B  : 16384 reti con la capacità di indirizzare 64.000 host;

C  : 2 milioni di reti con la possibilità di indirizzare 256 host;

D  : consente di distribuire un datagramma su un insieme di host;

E  : Questi sono indirizzi che iniziano con 1111 e sono riservati per un uso futuro.

Per impostazione predefinita, Internet utilizza la classe C per indirizzare le sue reti e  host.  Pertanto, quando un nuovo  ISP  (  Internet Service Provider  ) si connette a Internet, riceve almeno un set di 256 indirizzi da utilizzare sui suoi  host  . Così, consentendo l’accesso simultaneo a Internet da parte di 256 utenti.

Con la crescita esponenziale di Internet, gli indirizzi IP disponibili sono diminuiti drasticamente e un modo per risolvere l’inevitabile esaurimento degli indirizzi IP era creare il concetto di sottoreti.

IPv4 e IPv6

Inizialmente, Internet non è stato progettato per uso commerciale. Pertanto, con il possibile esaurimento degli indirizzi, oltre ai miglioramenti tecnologici, è stato creato IPv6. IPv6 ha indirizzi a 128 bit. In questo modo, consentendo un numero immensamente maggiore di indirizzi.

Qualità TCP/IP

TCP/IP è il protocollo standard. Dopotutto, ha una serie di qualità che consentono un’enorme versatilità nelle comunicazioni. Inoltre, consente la standardizzazione nello sviluppo di nuove tecnologie software e hardware. In particolare, le seguenti qualità possono essere elencate come principali:

Standardizzazione  : è uno standard e un protocollo instradabile che è il più completo e accettato, attualmente disponibile. Tutti i moderni sistemi operativi supportano TCP/IP. Inoltre, la maggior parte delle grandi reti si basa su di esso per la maggior parte del proprio traffico.
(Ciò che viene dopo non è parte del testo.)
/-- **Remark 4.1.1, second clause, when `Base(α)` is an isomorphism** (e.g. `α = α''` a Frobenius endomorphism, or
any setting over a base all of whose arrows are invertible): the descent inputs (Q), (Φ), (B) are automatic, so every
`ψ : A → Y` over which `G · μ_N(A)` acts trivially factors uniquely through `α` (`Φ` divisorial, `B` group-like).
[cite: MochizukiEtTh2009, Rmk 4.1.1 p.88] -/
theorem existsUnique_fac_of_isIso_baseMap (d : S.BaseFrobeniusTypeData α)
    (hΦd : Objectwise (fun M _ => IsDivisorial M) S.tf.divisorMonoid)
    (hBg : Objectwise (fun M _ => IsGroupLike M) S.tf.ratFnFunctor) [IsIso (ModelFrobenioid.baseMap α)]
    {Y : S.C} (ψ : A ⟶ Y) (hψ : ∀ γ ∈ d.G ⊔ Subgroup.closure (S.mu A (S.degFr α)), γ.hom ≫ ψ = ψ) :
    ∃! ψ' : B ⟶ Y, α ≫ ψ' = ψ := by
  have hsec : ∀ (Ψ : Dᵒᵖ ⥤ CommMonCat.{w}) (x : Ψ.obj (op A.base)),
      pull Ψ (ModelFrobenioid.baseMap α) (pull Ψ (inv (ModelFrobenioid.baseMap α)) x) = x := fun Ψ x => by
    rw [← pull_comp, IsIso.hom_inv_id, pull_id]
  have hinj : ∀ (Ψ : Dᵒᵖ ⥤ CommMonCat.{w}), Function.Injective (pull Ψ (ModelFrobenioid.baseMap α)) :=
    fun Ψ x y hxy => by
      have h := congrArg (pull Ψ (inv (ModelFrobenioid.baseMap α))) hxy
      rwa [← pull_comp, ← pull_comp, IsIso.inv_hom_id, pull_id, pull_id] at h
  refine d.existsUnique_fac_of_descent hΦd hBg (fun q _ => ⟨inv (ModelFrobenioid.baseMap α) ≫ q, by simp⟩)
    (fun z _ => ⟨pull _ (inv (ModelFrobenioid.baseMap α)) z, hsec _ z⟩) ?_
    (fun t _ => ⟨pull _ (inv (ModelFrobenioid.baseMap α)) t, hsec _ t⟩) (hinj _) ψ hψ
  -- injectivity on `Φ(B_D)^gp`: `pullGp` along an isomorphism has a left inverse
  intro x y hxy
  have h := congrArg (pullGp S.tf.divisorMonoid (inv (ModelFrobenioid.baseMap α))) hxy
  rwa [← pullGp_comp, ← pullGp_comp, IsIso.inv_hom_id, pullGp_id, pullGp_id] at h

end BaseFrobeniusTypeData

/-- **Remark 4.1.1 (both clauses) for a setting over a base category all of whose arrows are invertible**
(`Φ` divisorial, `B` group-like): then every morphism of base-Frobenius type is a categorical quotient of its domain
by `G · μ_N(A)` — among ALL objects, in particular among the Frobenius-trivial ones.  (Instance form of the named
fact `Remark411`; the complementary span-base countermodel is `not_forall_remark411`.)
[cite: MochizukiEtTh2009, Rmk 4.1.1 p.88] -/
theorem remark411_of_forall_isIso (hΦd : Objectwise (fun M _ => IsDivisorial M) S.tf.divisorMonoid)
    (hBg : Objectwise (fun M _ => IsGroupLike M) S.tf.ratFnFunctor)
    (hD : ∀ {Y₀ Z₀ : D} (f : Y₀ ⟶ Z₀), IsIso f) : S.Remark411 := by
  intro A B α d
  refine ⟨S.remark411_actsOver hΦd α d, fun Y _ ψ hψ => ?_⟩
  haveI := hD (ModelFrobenioid.baseMap α)
  exact d.existsUnique_fac_of_isIso_baseMap hΦd hBg ψ hψ

end BiKummerSetting


end Literature.AnabelianGeometry.EtaleTheta

end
Interconnettività  : è una tecnologia per il collegamento di sistemi dissimili. Sono disponibili molte utilità di connettività standard per accedere e trasferire dati tra questi sistemi diversi. Questi includono   FTP   (  File Transfer Protocol  ) e   Telnet   (  Terminal Emulation Protocol  ).
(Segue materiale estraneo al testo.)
import Summits.QuantumFields.BalabanUV.Beta.GAN24.BiStencilZeroMode

/-!
# `BalabanUV.Beta.GAN24.JointPeriodicCellSwap` — binder row G-an2-4 ∕ (CONV-C), conservation law (C) AT LEVELS `j ≥ 1`, the (γ) hand's «DEPTH TOWER»
# (memo `HOME/b2b-balaban-gan24-formalise-leaf-06/g54/C-LEVELS-GE1-g54.md` §29, letter K4a): **THE CELL SLOT AND THE FREE SLOT OF A JOINTLY PERIODIC
# TWO-SLOT SUM MAY BE SWAPPED** — for `G (a + P•s) (b + Q•s) = G a b` (one shift `s`, two periods `P`, `Q`),
# `Σ_{a ∈ box P} Σ'_b G a b = Σ_{b ∈ box Q} Σ'_a G a b` (`sum_box_tsum_swap`).

NOT IN PRINT; OUR BOOKKEEPING ([folklore] two fundamental domains of the diagonal action `s ↦ (a + P•s, b + Q•s)` on `ℤ^{d+1} × ℤ^{d+1}`, over leaf-02's
`BiStencilZeroMode.tsum_eq_sum_box_tsum` (coset decomposition of a lattice sum) BY NAME; G-an2-4 formalisation swarm, leaf prover
`b2b-balaban-gan24-formalise-leaf-06`, gen 54).  HONEST FRAMING (cell contract, verbatim): «discharging `BetaPertH` makes Bałaban's UV stability UNCONDITIONAL — a
real constructive-QFT result; it is NOT the continuum limit and NOT the Clay problem.»  HONEST DEPENDENCY (verbatim): «continuum YM on T⁴ ⇐ BetaPertH ∧ nine spine
estimates (0/9 proved); BetaPertH ⇐ (D1) ∧ (D4) ∧ CAP+tail; G-an2-4 gates asym, D1 and NE2/3/4.»

WHY (the located use, memo §29 (1) and letter K4): the FOUR-FACE reading of a jointly block-covariant two-bond word (leaf-02 Part 39's `FOURFACE_j` bracket ∕ road-P2's
`T2RecChargeStepFourFace`) restricts the CELL bond `c′ ∈ box Lc` to an exit face and sums the other bond `u′` over the lattice on an exit face.  This lineage's K1a
(`DressedVertexFaceBondSum.tsum_faceBond_vertexOfK_dressedStep`) deepens a LATTICE face-bond sum of the dressed vertex (`Σ'_{u′} χ^{N}_ν(u′)·dM_{ν,u′} =
(s_f s_m)·cH·Σ'_t χ^{Lc·N}_ν(t)·S_{ν,t}`) but not a cell-restricted one.  The swap puts the lattice sum on whichever bond is to be deepened: once with periods
`(Lc, Lc)` (deepen the cell bond after swapping it free), once with periods `(Lc², Lc)` (swap back: the deepened fine slot has period `Lc²`), so that the
four-face EE word becomes the two-face EE word of the FINE tables with slot class `Lc²` and leg class `Lc` (letter K4).

MECHANISM: decompose the free slot into cosets (`tsum_eq_sum_box_tsum` at period `Q`), use the joint periodicity to move the coset shift onto the cell slot
(`G a (Q•s + r) = G (a − P•s) r`), re-index `s ↦ −s`, and reassemble the cell slot and the shift into one lattice sum (`tsum_eq_sum_box_tsum` at period `P`,
backwards).  Summability of each slot section is assumed (it is what makes both sides meaningful).

WHAT ([folklore]; 0 `def`, 0 cited facts, 0 `def … : Prop`, 0 sorry): `sum_box_tsum_swap` and the weighted reading `sum_box_tsum_swap_weight` (periodic slot
weights, e.g. exit-face indicators, absorbed into `G`).  Asserts NO value of Bałaban's tables; discharges NOTHING of (C) ∕ (C)sym ∕ (Q-D); NEVER «G-an2-4 closed»
as (CONV-C); NOT D1, NOT `BetaPertH`, NOT continuum, NOT Clay.  2026-08-24; no existing file touched.
-/

noncomputable section

open Finset
open scoped BigOperators
open Literature.MathematicalPhysics.QuantumFieldTheory
open Literature.MathematicalPhysics.QuantumFieldTheory.Balaban1983to89.Beta
open AffineAveraging (box toSite)
open Summit.QuantumFields.BalabanUV.Beta.GAN24.BiStencilZeroMode (tsum_eq_sum_box_tsum)

namespace Summit.QuantumFields.BalabanUV.Beta.GAN24.JointPeriodicCellSwap

variable {d : ℕ} {P Q : ℕ} [NeZero P] [NeZero Q]

/-- [folklore] **CELL SLOT ↔ FREE SLOT FOR A JOINTLY PERIODIC TWO-SLOT SUM**: if `G (a + P•s) (b + Q•s) = G a b` for all `a b s` and every slot section
is summable, then `Σ_{a ∈ box P} Σ'_b G a b = Σ_{b ∈ box Q} Σ'_a G a b` (both are the sum of `G` over a fundamental domain of the diagonal shift). -/
theorem sum_box_tsum_swap (G : (Fin (d + 1) → ℤ) → (Fin (d + 1) → ℤ) → ℝ)
    (hG : ∀ a b s, G (a + (P : ℤ) • s) (b + (Q : ℤ) • s) = G a b)
    (hGa : ∀ a, Summable (G a)) (hGb : ∀ b, Summable fun a => G a b) :
    ∑ a ∈ box (d + 1) P, ∑' b, G (toSite a) b = ∑ b ∈ box (d + 1) Q, ∑' a, G a (toSite b) := by
  -- cosets of the free slot, the shift moved onto the cell slot
  have h1 : ∀ a ∈ box (d + 1) P, (∑' b, G (toSite a) b) =
      ∑ r ∈ box (d + 1) Q, ∑' s : Fin (d + 1) → ℤ, G ((P : ℤ) • (-s) + toSite a) (toSite r) := by
    intro a _
    rw [tsum_eq_sum_box_tsum (N := Q) (hGa (toSite a))]
    refine Finset.sum_congr rfl fun r _ => tsum_congr fun s => ?_
    have e : G (toSite a) ((Q : ℤ) • s + toSite r) = G (((P : ℤ) • (-s) + toSite a) + (P : ℤ) • s) (toSite r + (Q : ℤ) • s) := by
      congr 1
      · rw [smul_neg, neg_add_cancel_comm]
      · exact add_comm _ _
    rw [e, hG]
  rw [Finset.sum_congr rfl h1, Finset.sum_comm]
  refine Finset.sum_congr rfl fun r _ => ?_
  -- re-index `s ↦ −s` and reassemble the cell slot with the shift
  have h2 : ∀ a ∈ box (d + 1) P, (∑' s : Fin (d + 1) → ℤ, G ((P : ℤ) • (-s) + toSite a) (toSite r)) =
      ∑' s : Fin (d + 1) → ℤ, G ((P : ℤ) • s + toSite a) (toSite r) := by
    intro a _
    exact (Equiv.neg (Fin (d + 1) → ℤ)).tsum_eq (fun s => G ((P : ℤ) • s + toSite a) (toSite r))
  rw [Finset.sum_congr rfl h2, ← tsum_eq_sum_box_tsum (N := P) (hGb (toSite r))]

/-- [folklore] The same with PERIODIC SLOT WEIGHTS made explicit (`f` `P`-periodic on the first slot, `g` `Q`-periodic on the second — e.g. exit-face indicators):
`Σ_{a ∈ box P} f a·Σ'_b g b·G a b = Σ_{b ∈ box Q} g b·Σ'_a f a·G a b`. -/
theorem sum_box_tsum_swap_weight (G : (Fin (d + 1) → ℤ) → (Fin (d + 1) → ℤ) → ℝ) (f g : (Fin (d + 1) → ℤ) → ℝ)
    (hG : ∀ a b s, G (a + (P : ℤ) • s) (b + (Q : ℤ) • s) = G a b)
    (hf : ∀ a s, f (a + (P : ℤ) • s) = f a) (hg : ∀ b s, g (b + (Q : ℤ) • s) = g b)
    (hGa : ∀ a, Summable fun b => g b * G a b) (hGb : ∀ b, Summable fun a => f a * G a b) :
    ∑ a ∈ box (d + 1) P, f (toSite a) * ∑' b, g b * G (toSite a) b = ∑ b ∈ box (d + 1) Q, g (toSite b) * ∑' a, f a * G a (toSite b) := by
  have e1 : ∀ a ∈ box (d + 1) P, f (toSite a) * (∑' b, g b * G (toSite a) b) = ∑' b, f (toSite a) * g b * G (toSite a) b := by
    intro a _
    rw [← tsum_mul_left]
    exact tsum_congr fun b => by ring
  have e2 : ∀ b ∈ box (d + 1) Q, g (toSite b) * (∑' a, f a * G a (toSite b)) = ∑' a, f a * g (toSite b) * G a (toSite b) := by
    intro b _
    rw [← tsum_mul_left]
    exact tsum_congr fun a => by ring
  rw [Finset.sum_congr rfl e1, Finset.sum_congr rfl e2]
  refine sum_box_tsum_swap (P := P) (Q := Q) (fun a b => f a * g b * G a b) ?_ ?_ ?_
  · intro a b s
    show f (a + (P : ℤ) • s) * g (b + (Q : ℤ) • s) * G (a + (P : ℤ) • s) (b + (Q : ℤ) • s) = f a * g b * G a b
    rw [hf, hg, hG]
  · intro a
    simpa [mul_assoc] using (hGa a).mul_left (f a)
  · intro b
    have h := (hGb b).mul_left (g b)
    refine h.congr fun a => ?_
    ring

end Summit.QuantumFields.BalabanUV.Beta.GAN24.JointPeriodicCellSwap

end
Routing  : consente e consente alle tecnologie più vecchie e più recenti di connettersi a Internet. Funziona con protocolli di linea come  PPP  (  Point to Point Protocol  ). In questo modo, consentendo la connessione remota da linea telefonica o dedicata. Anche come i meccanismi e le interfacce IPC più utilizzati dai sistemi operativi, come i socket Windows e NetBIOS.

Robusto Protocollo  : è scalabile e multipiattaforma, con struttura per essere utilizzato in sistemi operativi client/server, consentendo l’utilizzo di applicazioni di queste dimensioni tra due punti distanti.

Internet  : è attraverso la suite di protocolli TCP/IP che otteniamo l’accesso a Internet. Le reti locali distribuiscono server di accesso a Internet (server proxy). Gli host locali si connettono a questi server per ottenere l’accesso a Internet. Questo accesso può essere ottenuto solo se i computer sono configurati per utilizzare TCP/IP.

Conclusione

In breve, TCP/IP specifica come i dati vengono scambiati su Internet. Fornisce comunicazioni end-to-end. Identifica come devono essere pacchettizzati, indirizzati, trasmessi, instradati e ricevuti a destinazione.

TCP/IP richiede poca gestione centralizzata ed è progettato per rendere le reti affidabili. Con esso, è possibile recuperare automaticamente dal guasto di qualsiasi dispositivo sulla rete.